Segment Open

import Summits.AtomisticToContinuum.HydrodynamicLimit.Theorems.ImplosionDichotomyDenseExcursionConeDefs

/-!
# The self-similar ansatz solves the ideal monatomic Euler system (line `kidder-knob-melnikov`,
# stub `stub_memberCore`)

Helper file (`--supports stmt-AtomisticToContinuum-12586`) for the registered stub
`stub_memberCore : HsEulerConeLocality → ProjectiveCovariance → MemberCore` of the crux
`Summit.AtomisticToContinuum.HydrodynamicLimit.Theses.ImplosionDichotomy.DenseExcursion`.

**Content.** The chart fields of the unsheared knob member (`KnobFamily.selfSimilar`), i.e. the tree's
`ssScalar T r (−3(1−1/r)) Pf` (density), `ssVel T r Uf` (velocity), `ssScalar T r (2(1/r−1)) Qf`
(temperature), solve the primitive ideal monatomic Euler system `AthermalEulerAt (fun _ => 1)` at every
`(t, y)` with `t < T`, PROVIDED the radial profile fields satisfy the three stationary self-similar equations
in vector form (the conclusion of `memberCore_profileEqs`, sibling file `…MemberCoreProfile.lean`).
Pure chain rule (`hasDerivAt_ssForm`, `hasFDerivAt_ssForm`): writing `l = T − t`, `e = l^{−1/r}`,
`ỹ = e y`, every field is `l^p · G(ỹ)`; its time derivative is `l^p l⁻¹ (−p G + r⁻¹ DG(ỹ) ỹ)` and its space
derivative `l^p e DG(ỹ)`; the exponents `p_ρ = −3(1−1/r)`, `p_u = 1/r − 1`, `p_θ = 2(1/r − 1)` make each
residual `l^{k}` times the corresponding profile residual (`l^{p_u} e = l⁻¹`, `l^{p_θ} e = l^{p_u} l⁻¹`).
This is the `(ρ, u, θ)` analogue of the tree's `CaolaboraEtAl2025.uσ_system_of_ansatz`.
-/

noncomputable section

open Set Filter Topology InnerProductSpace
open scoped ContDiff RealInnerProductSpace

namespace Summit.AtomisticToContinuum.HydrodynamicLimit.Theorems.KidderKnobMelnikov

open Literature.MathematicalPhysics.KineticTheory (V3)

namespace MemberCoreProof

/-! ## Calculus of the self-similar form `(t, y) ↦ (T − t)^p • G((T − t)^{−1/r} y)` -/

section SSForm

variable {E : Type*} [NormedAddCommGroup E] [NormedSpace ℝ E] {T r t : ℝ}

/-- `d/dt (T − t)^p = −p (T−t)^p (T−t)⁻¹` for `t < T`. [folklore] -/
theorem hasDerivAt_rpow_sub (ht : t < T) (p : ℝ) :
    HasDerivAt (fun τ => (T - τ) ^ p) (-(p * ((T - t) ^ p * (T - t)⁻¹))) t := by
  have hl : T - t ≠ 0 := (sub_pos.mpr ht).ne'
  have h1 : HasDerivAt (fun τ => T - τ) (-1) t := by simpa using (hasDerivAt_id t).const_sub T
  refine (h1.rpow_const (p := p) (Or.inl hl)).congr_deriv ?_
  rw [Real.rpow_sub_one hl, div_eq_mul_inv]
  ring

/-- Time derivative of the self-similar form: for `G` differentiable at `ỹ = (T−t)^{−1/r} y`,
`d/dt [(T−τ)^p G((T−τ)^{−1/r} y)] = (T−t)^p • DG(ỹ)((r⁻¹(T−t)⁻¹(T−t)^{−1/r}) y) − (p (T−t)^p (T−t)⁻¹) • G(ỹ)`.
[folklore] -/
theorem hasDerivAt_ssForm (ht : t < T) (p : ℝ) {G : V3 → E} (y : V3)
    (hG : DifferentiableAt ℝ G (((T - t) ^ (-(1 / r))) • y)) :
    HasDerivAt (fun τ => (T - τ) ^ p • G (((T - τ) ^ (-(1 / r))) • y))
      ((T - t) ^ p • fderiv ℝ G (((T - t) ^ (-(1 / r))) • y)
          ((r⁻¹ * (T - t)⁻¹ * (T - t) ^ (-(1 / r))) • y) +
        (-(p * ((T - t) ^ p * (T - t)⁻¹))) • G (((T - t) ^ (-(1 / r))) • y)) t := by
  have hscale : HasDerivAt (fun τ => (T - τ) ^ (-(1 / r))) (r⁻¹ * (T - t)⁻¹ * (T - t) ^ (-(1 / r))) t := by
    refine (hasDerivAt_rpow_sub ht (-(1 / r))).congr_deriv ?_
    ring
  have hin : HasDerivAt (fun τ => ((T - τ) ^ (-(1 / r))) • y)
      ((r⁻¹ * (T - t)⁻¹ * (T - t) ^ (-(1 / r))) • y) t := hscale.smul_const y
  exact (hasDerivAt_rpow_sub ht p).smul (hG.hasFDerivAt.comp_hasDerivAt t hin)

/-- Space derivative of the self-similar form: `D_y [(T−t)^p G((T−t)^{−1/r} y)] = (T−t)^p (T−t)^{−1/r} DG(ỹ)`.
[folklore] -/
theorem hasFDerivAt_ssForm (p : ℝ) {G : V3 → E} (y : V3)
    (hG : DifferentiableAt ℝ G (((T - t) ^ (-(1 / r))) • y)) :
    HasFDerivAt (fun z : V3 => (T - t) ^ p • G (((T - t) ^ (-(1 / r))) • z))
      ((T - t) ^ p • (((T - t) ^ (-(1 / r))) • fderiv ℝ G (((T - t) ^ (-(1 / r))) • y))) y := by
  have hin : HasFDerivAt (fun z : V3 => ((T - t) ^ (-(1 / r))) • z)
      (((T - t) ^ (-(1 / r))) • ContinuousLinearMap.id ℝ V3) y :=
    (hasFDerivAt_id y).fun_const_smul _
  have hcomp : HasFDerivAt (fun z : V3 => G (((T - t) ^ (-(1 / r))) • z))
      (((T - t) ^ (-(1 / r))) • fderiv ℝ G (((T - t) ^ (-(1 / r))) • y)) y := by
    refine (hG.hasFDerivAt.comp y hin).congr_fderiv ?_
    ext v
    simp
  exact hcomp.const_smul _

/-- `l^{1/r − 1} · l^{−1/r} = l⁻¹` (`l > 0`). [folklore] -/
theorem rpow_velocity_mul_scale {l : ℝ} (hl : 0 < l) (r : ℝ) : l ^ (1 / r - 1) * l ^ (-(1 / r)) = l⁻¹ := by
  rw [← Real.rpow_add hl, ← Real.rpow_neg_one]
  congr 1
  ring

/-- `l^{2(1/r − 1)} · l^{−1/r} = l^{1/r − 1} · l⁻¹` (`l > 0`). [folklore] -/
theorem rpow_temperature_mul_scale {l : ℝ} (hl : 0 < l) (r : ℝ) :
    l ^ (2 * (1 / r - 1)) * l ^ (-(1 / r)) = l ^ (1 / r - 1) * l⁻¹ := by
  rw [← Real.rpow_add hl, ← Real.rpow_neg_one, ← Real.rpow_add hl]
  congr 1
  ring

end SSForm

/-! ## Module algebra of the three residuals -/

section Algebra

/-- Momentum: the physical residual is `(A_ρ A_u l⁻¹)` times the profile residual, modulo the two power
identities `A_u e = l⁻¹`, `A_θ e = A_u l⁻¹`. [folklore] -/
theorem ss_momentum_alg (L : V3 →L[ℝ] V3) (u0 gP gQ y : V3) {p0 q0 r AP AU AQ e li : ℝ}
    (hc : AU * e = li) (hd : AQ * e = AU * li) :
    (AP * p0) • ((AU • L ((r⁻¹ * li * e) • y) + (-((1 / r - 1) * (AU * li))) • u0) +
        (AU • (e • L)) (AU • u0)) +
      (AQ * q0) • ((AP * e) • gP) + (AP * p0) • ((AQ * e) • gQ) =
    (AP * AU * li) • (p0 • ((1 - 1 / r) • u0 + L ((1 / r) • (e • y) + u0)) + q0 • gP + p0 • gQ) := by
  rw [← sub_eq_zero]
  have key : (AP * p0) • ((AU • L ((r⁻¹ * li * e) • y) + (-((1 / r - 1) * (AU * li))) • u0) +
        (AU • (e • L)) (AU • u0)) +
      (AQ * q0) • ((AP * e) • gP) + (AP * p0) • ((AQ * e) • gQ) -
      (AP * AU * li) • (p0 • ((1 - 1 / r) • u0 + L ((1 / r) • (e • y) + u0)) + q0 • gP + p0 • gQ) =
      (AP * p0 * AU * (AU * e - li)) • L u0 + (AP * q0 * (AQ * e - AU * li)) • gP +
        (AP * p0 * (AQ * e - AU * li)) • gQ := by
    simp only [map_add, map_smul, smul_apply]
    module
  rw [key, hc, hd, sub_self, sub_self]
  simp

end Algebra

/-! ## The ansatz solves the ideal system -/

section Ansatz

variable {T r : ℝ} {Pf Uf Qf : ℝ → ℝ}

/-- On `{t < T}` the tree's scalar chart field `ssScalar` is the self-similar form of the radial field.
[folklore] -/
theorem ssScalar_eq_ssForm {t : ℝ} (ht : t < T) (p : ℝ) (S : ℝ → ℝ) (y : V3) :
    ssScalar T r p S t y = (T - t) ^ p • (fun z : V3 => S ‖z‖) (((T - t) ^ (-(1 / r))) • y) := by
  simp only [ssScalar, smul_eq_mul, norm_rpow_neg_smul ht]

/-- On `{t < T}` the tree's velocity chart field `ssVel` is the self-similar form of the radial velocity
field. [folklore] -/
theorem ssVel_eq_ssForm {t : ℝ} (ht : t < T) (U : ℝ → ℝ) (y : V3) :
    ssVel T r U t y = (T - t) ^ (1 / r - 1) • (fun z : V3 => (U ‖z‖ / ‖z‖) • z) (((T - t) ^ (-(1 / r))) • y) :=
  selfSimilar_velocity_eq U ht r y

/-- **The self-similar ansatz of `KnobFamily.selfSimilar` solves the ideal monatomic Euler system.** If the
radial profile fields `P̄ = Pf(|·|)`, `Ū = Uf(|·|)·/|·|`, `Q̄ = Qf(|·|)` are `C¹` on `ℝ³` and satisfy the
three stationary self-similar equations in vector form (conclusion of `memberCore_profileEqs`), then for
every `t < T` and every `y ∈ ℝ³` the chart fields `ssScalar T r (−3(1−1/r)) Pf`, `ssScalar T r (2(1/r−1)) Qf`,
`ssVel T r Uf` satisfy `AthermalEulerAt (fun _ => 1)` at `(t, y)`. [folklore] -/
theorem athermalEulerAt_selfSimilar (hPc : ContDiff ℝ 1 fun y : V3 => Pf ‖y‖)
    (hUc : ContDiff ℝ 1 fun y : V3 => (Uf ‖y‖ / ‖y‖) • y) (hQc : ContDiff ℝ 1 fun y : V3 => Qf ‖y‖)
    (hE : ∀ y : V3,
      (3 * (1 - 1 / r) * Pf ‖y‖ +
          fderiv ℝ (fun z : V3 => Pf ‖z‖) y ((1 / r) • y + (Uf ‖y‖ / ‖y‖) • y) +
        Pf ‖y‖ * ∑ i, (fderiv ℝ (fun z : V3 => (Uf ‖z‖ / ‖z‖) • z) y (EuclideanSpace.single i 1)) i = 0) ∧
      (Pf ‖y‖ • ((1 - 1 / r) • ((Uf ‖y‖ / ‖y‖) • y) +
          fderiv ℝ (fun z : V3 => (Uf ‖z‖ / ‖z‖) • z) y ((1 / r) • y + (Uf ‖y‖ / ‖y‖) • y)) +
        Qf ‖y‖ • gradient (fun z : V3 => Pf ‖z‖) y + Pf ‖y‖ • gradient (fun z : V3 => Qf ‖z‖) y = 0) ∧
      (2 * (1 - 1 / r) * Qf ‖y‖ +
          fderiv ℝ (fun z : V3 => Qf ‖z‖) y ((1 / r) • y + (Uf ‖y‖ / ‖y‖) • y) +
        2 / 3 * Qf ‖y‖ * ∑ i, (fderiv ℝ (fun z : V3 => (Uf ‖z‖ / ‖z‖) • z) y
          (EuclideanSpace.single i 1)) i = 0))
    {t : ℝ} (ht : t < T) (y : V3) :
    AthermalEulerAt (fun _ => 1) (ssScalar T r (-(3 * (1 - 1 / r))) Pf) (ssScalar T r (2 * (1 / r - 1)) Qf)
      (ssVel T r Uf) t y := by
  -- notation
  set Pb : V3 → ℝ := fun z => Pf ‖z‖ with hPb
  set Ub : V3 → V3 := fun z => (Uf ‖z‖ / ‖z‖) • z with hUb
  set Qb : V3 → ℝ := fun z => Qf ‖z‖ with hQb
  set l : ℝ := T - t with hl
  have hl0 : 0 < l := sub_pos.mpr ht
  set e : ℝ := l ^ (-(1 / r)) with he
  set AP : ℝ := l ^ (-(3 * (1 - 1 / r))) with hAP
  set AU : ℝ := l ^ (1 / r - 1) with hAU
  set AQ : ℝ := l ^ (2 * (1 / r - 1)) with hAQ
  set yt : V3 := e • y with hyt
  have hc : AU * e = l⁻¹ := rpow_velocity_mul_scale hl0 r
  have hd : AQ * e = AU * l⁻¹ := rpow_temperature_mul_scale hl0 r
  have hPd : DifferentiableAt ℝ Pb yt := (hPc.differentiable one_ne_zero).differentiableAt
  have hUd : DifferentiableAt ℝ Ub yt := (hUc.differentiable one_ne_zero).differentiableAt
  have hQd : DifferentiableAt ℝ Qb yt := (hQc.differentiable one_ne_zero).differentiableAt
  -- the slices near `t` (time derivatives) and at `t` (space derivatives), in the atoms above
  have hnhd : ∀ᶠ τ in 𝓝 t, τ < T := Iio_mem_nhds ht
  have dP : HasDerivAt (fun τ => ssScalar T r (-(3 * (1 - 1 / r))) Pf τ y)
      (AP * fderiv ℝ Pb yt ((r⁻¹ * l⁻¹ * e) • y) + -(-(3 * (1 - 1 / r)) * (AP * l⁻¹)) * Pb yt) t :=
    (hasDerivAt_ssForm ht _ y hPd).congr_of_eventuallyEq (hnhd.mono fun τ hτ => ssScalar_eq_ssForm hτ _ _ _)
  have dQ : HasDerivAt (fun τ => ssScalar T r (2 * (1 / r - 1)) Qf τ y)
      (AQ * fderiv ℝ Qb yt ((r⁻¹ * l⁻¹ * e) • y) + -(2 * (1 / r - 1) * (AQ * l⁻¹)) * Qb yt) t :=
    (hasDerivAt_ssForm ht _ y hQd).congr_of_eventuallyEq (hnhd.mono fun τ hτ => ssScalar_eq_ssForm hτ _ _ _)
  have dU : HasDerivAt (fun τ => ssVel T r Uf τ y)
      (AU • fderiv ℝ Ub yt ((r⁻¹ * l⁻¹ * e) • y) + (-((1 / r - 1) * (AU * l⁻¹))) • Ub yt) t :=
    (hasDerivAt_ssForm ht _ y hUd).congr_of_eventuallyEq (hnhd.mono fun τ hτ => ssVel_eq_ssForm hτ _ _)
  have sP : ssScalar T r (-(3 * (1 - 1 / r))) Pf t =
      fun z => (T - t) ^ (-(3 * (1 - 1 / r))) • Pb (((T - t) ^ (-(1 / r))) • z) :=
    funext fun z => ssScalar_eq_ssForm ht _ _ _
  have sQ : ssScalar T r (2 * (1 / r - 1)) Qf t =
      fun z => (T - t) ^ (2 * (1 / r - 1)) • Qb (((T - t) ^ (-(1 / r))) • z) :=
    funext fun z => ssScalar_eq_ssForm ht _ _ _
  have sU : ssVel T r Uf t = fun z => (T - t) ^ (1 / r - 1) • Ub (((T - t) ^ (-(1 / r))) • z) :=
    funext fun z => ssVel_eq_ssForm ht _ _
  have fP : HasFDerivAt (ssScalar T r (-(3 * (1 - 1 / r))) Pf t) (AP • (e • fderiv ℝ Pb yt)) y := by
    rw [sP]; exact hasFDerivAt_ssForm _ y hPd
  have fQ : HasFDerivAt (ssScalar T r (2 * (1 / r - 1)) Qf t) (AQ • (e • fderiv ℝ Qb yt)) y := by
    rw [sQ]; exact hasFDerivAt_ssForm _ y hQd
  have fU : HasFDerivAt (ssVel T r Uf t) (AU • (e • fderiv ℝ Ub yt)) y := by
    rw [sU]; exact hasFDerivAt_ssForm _ y hUd
  have gP : gradient (ssScalar T r (-(3 * (1 - 1 / r))) Pf t) y = (AP * e) • gradient Pb yt := by
    change (toDual ℝ V3).symm (fderiv ℝ _ y) = (AP * e) • (toDual ℝ V3).symm (fderiv ℝ Pb yt)
    rw [fP.fderiv, smul_smul, map_smulₛₗ, starRingEnd_apply, star_trivial]
  have gQ : gradient (ssScalar T r (2 * (1 / r - 1)) Qf t) y = (AQ * e) • gradient Qb yt := by
    change (toDual ℝ V3).symm (fderiv ℝ _ y) = (AQ * e) • (toDual ℝ V3).symm (fderiv ℝ Qb yt)
    rw [fQ.fderiv, smul_smul, map_smulₛₗ, starRingEnd_apply, star_trivial]
  have vP : ssScalar T r (-(3 * (1 - 1 / r))) Pf t y = AP * Pb yt := ssScalar_eq_ssForm ht _ _ _
  have vQ : ssScalar T r (2 * (1 / r - 1)) Qf t y = AQ * Qb yt := ssScalar_eq_ssForm ht _ _ _
  have vU : ssVel T r Uf t y = AU • Ub yt := ssVel_eq_ssForm ht _ _
  have htr : ∑ i, ((AU • (e • fderiv ℝ Ub yt)) (EuclideanSpace.single i 1)) i =
      AU * e * ∑ i, (fderiv ℝ Ub yt (EuclideanSpace.single i 1)) i := by
    rw [Finset.mul_sum]
    refine Finset.sum_congr rfl fun i _ => ?_
    simp only [smul_apply, PiLp.smul_apply, smul_eq_mul]
    ring
  obtain ⟨hE1, hE2, hE3⟩ := hE yt
  have hE1' : 3 * (1 - 1 / r) * Pb yt + fderiv ℝ Pb yt ((1 / r) • yt + Ub yt) +
      Pb yt * ∑ i, (fderiv ℝ Ub yt (EuclideanSpace.single i 1)) i = 0 := hE1
  have hE2' : Pb yt • ((1 - 1 / r) • Ub yt + fderiv ℝ Ub yt ((1 / r) • yt + Ub yt)) +
      Qb yt • gradient Pb yt + Pb yt • gradient Qb yt = 0 := hE2
  have hE3' : 2 * (1 - 1 / r) * Qb yt + fderiv ℝ Qb yt ((1 / r) • yt + Ub yt) +
      2 / 3 * Qb yt * ∑ i, (fderiv ℝ Ub yt (EuclideanSpace.single i 1)) i = 0 := hE3
  rw [athermalEulerAt_one_iff, dP.deriv, dQ.deriv, dU.deriv, fP.fderiv, fQ.fderiv, fU.fderiv, gP, gQ, vP, vQ,
    vU, htr]
  refine ⟨?_, ?_, ?_⟩
  · -- mass
    rw [hyt] at hE1' ⊢
    simp only [map_add, map_smul, smul_apply, smul_eq_mul] at hE1' ⊢
    linear_combination (AP * l⁻¹) * hE1' +
      (AP * fderiv ℝ Pb (e • y) (Ub (e • y)) +
        AP * Pb (e • y) * ∑ i, (fderiv ℝ Ub (e • y) (EuclideanSpace.single i 1)) i) * hc
  · -- momentum
    rw [ss_momentum_alg (fderiv ℝ Ub yt) (Ub yt) (gradient Pb yt) (gradient Qb yt) y hc hd, ← hyt, hE2',
      smul_zero]
  · -- temperature
    rw [hyt] at hE3' ⊢
    simp only [map_add, map_smul, smul_apply, smul_eq_mul] at hE3' ⊢
    linear_combination (AQ * l⁻¹) * hE3' +
      (AQ * fderiv ℝ Qb (e • y) (Ub (e • y)) +
        2 / 3 * (AQ * Qb (e • y)) * ∑ i, (fderiv ℝ Ub (e • y) (EuclideanSpace.single i 1)) i) * hc

end Ansatz

end MemberCoreProof

open MemberCoreProof in
/-- **The self-similar ansatz of `KnobFamily.selfSimilar` solves the ideal monatomic Euler system** (member `0`
of the knob on its core chart, extended to all of `ℝ³` and all `t < T`). For radial profile fields
`Pf(|·|)`, `Uf(|·|)·/|·|`, `Qf(|·|)` of class `C¹` on `ℝ³` satisfying the three stationary self-similar
equations in vector form (conclusion of `memberCore_profileEqs`), the chart fields
`ρ = (T−t)^{−3(1−1/r)} Pf(|y|/(T−t)^{1/r})` (`ssScalar`), `u = (T−t)^{1/r−1} Uf(·) y/|y|` (`ssVel`),
`θ = (T−t)^{2(1/r−1)} Qf(·)` satisfy `AthermalEulerAt (fun _ => 1)` — continuity, momentum with `p = ρθ`,
temperature with `e = 3θ/2` — at every `(t, y)` with `t < T`. [folklore] -/
theorem memberCore_selfSimilar_solves : ∀ (T r : ℝ) (Pf Uf Qf : ℝ → ℝ),
    ContDiff ℝ 1 (fun y : V3 => Pf ‖y‖) → ContDiff ℝ 1 (fun y : V3 => (Uf ‖y‖ / ‖y‖) • y) →
    ContDiff ℝ 1 (fun y : V3 => Qf ‖y‖) →
    (∀ y : V3,
      (3 * (1 - 1 / r) * Pf ‖y‖ +
          fderiv ℝ (fun z : V3 => Pf ‖z‖) y ((1 / r) • y + (Uf ‖y‖ / ‖y‖) • y) +
        Pf ‖y‖ * ∑ i, (fderiv ℝ (fun z : V3 => (Uf ‖z‖ / ‖z‖) • z) y (EuclideanSpace.single i 1)) i = 0) ∧
      (Pf ‖y‖ • ((1 - 1 / r) • ((Uf ‖y‖ / ‖y‖) • y) +
          fderiv ℝ (fun z : V3 => (Uf ‖z‖ / ‖z‖) • z) y ((1 / r) • y + (Uf ‖y‖ / ‖y‖) • y)) +
        Qf ‖y‖ • gradient (fun z : V3 => Pf ‖z‖) y + Pf ‖y‖ • gradient (fun z : V3 => Qf ‖z‖) y = 0) ∧
      (2 * (1 - 1 / r) * Qf ‖y‖ +
          fderiv ℝ (fun z : V3 => Qf ‖z‖) y ((1 / r) • y + (Uf ‖y‖ / ‖y‖) • y) +
        2 / 3 * Qf ‖y‖ * ∑ i, (fderiv ℝ (fun z : V3 => (Uf ‖z‖ / ‖z‖) • z) y
          (EuclideanSpace.single i 1)) i = 0)) →
    ∀ t, t < T → ∀ y : V3,
      AthermalEulerAt (fun _ => 1) (ssScalar T r (-(3 * (1 - 1 / r))) Pf) (ssScalar T r (2 * (1 / r - 1)) Qf)
        (ssVel T r Uf) t y :=
  fun _ _ _ _ _ hP hU hQ hE _ ht y => athermalEulerAt_selfSimilar hP hU hQ hE ht y

end Summit.AtomisticToContinuum.HydrodynamicLimit.Theorems.KidderKnobMelnikov

end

Segment Closed

### [Work required]
From the listing above, the lines starting with the one that has "(AQ * fderiv ℝ Qb yt" and running through the one that has "have sP : ssScalar" should be copied exactly, ends included.

### [Written reply]
      (AQ * fderiv ℝ Qb yt ((r⁻¹ * l⁻¹ * e) • y) + -(2 * (1 / r - 1) * (AQ * l⁻¹)) * Qb yt) t :=
    (hasDerivAt_ssForm ht _ y hQd).congr_of_eventuallyEq (hnhd.mono fun τ hτ => ssScalar_eq_ssForm hτ _ _ _)
  have dU : HasDerivAt (fun τ => ssVel T r Uf τ y)
      (AU • fderiv ℝ Ub yt ((r⁻¹ * l⁻¹ * e) • y) + (-((1 / r - 1) * (AU * l⁻¹))) • Ub yt) t :=
    (hasDerivAt_ssForm ht _ y hUd).congr_of_eventuallyEq (hnhd.mono fun τ hτ => ssVel_eq_ssForm hτ _ _)
  have sP : ssScalar T r (-(3 * (1 - 1 / r))) Pf t =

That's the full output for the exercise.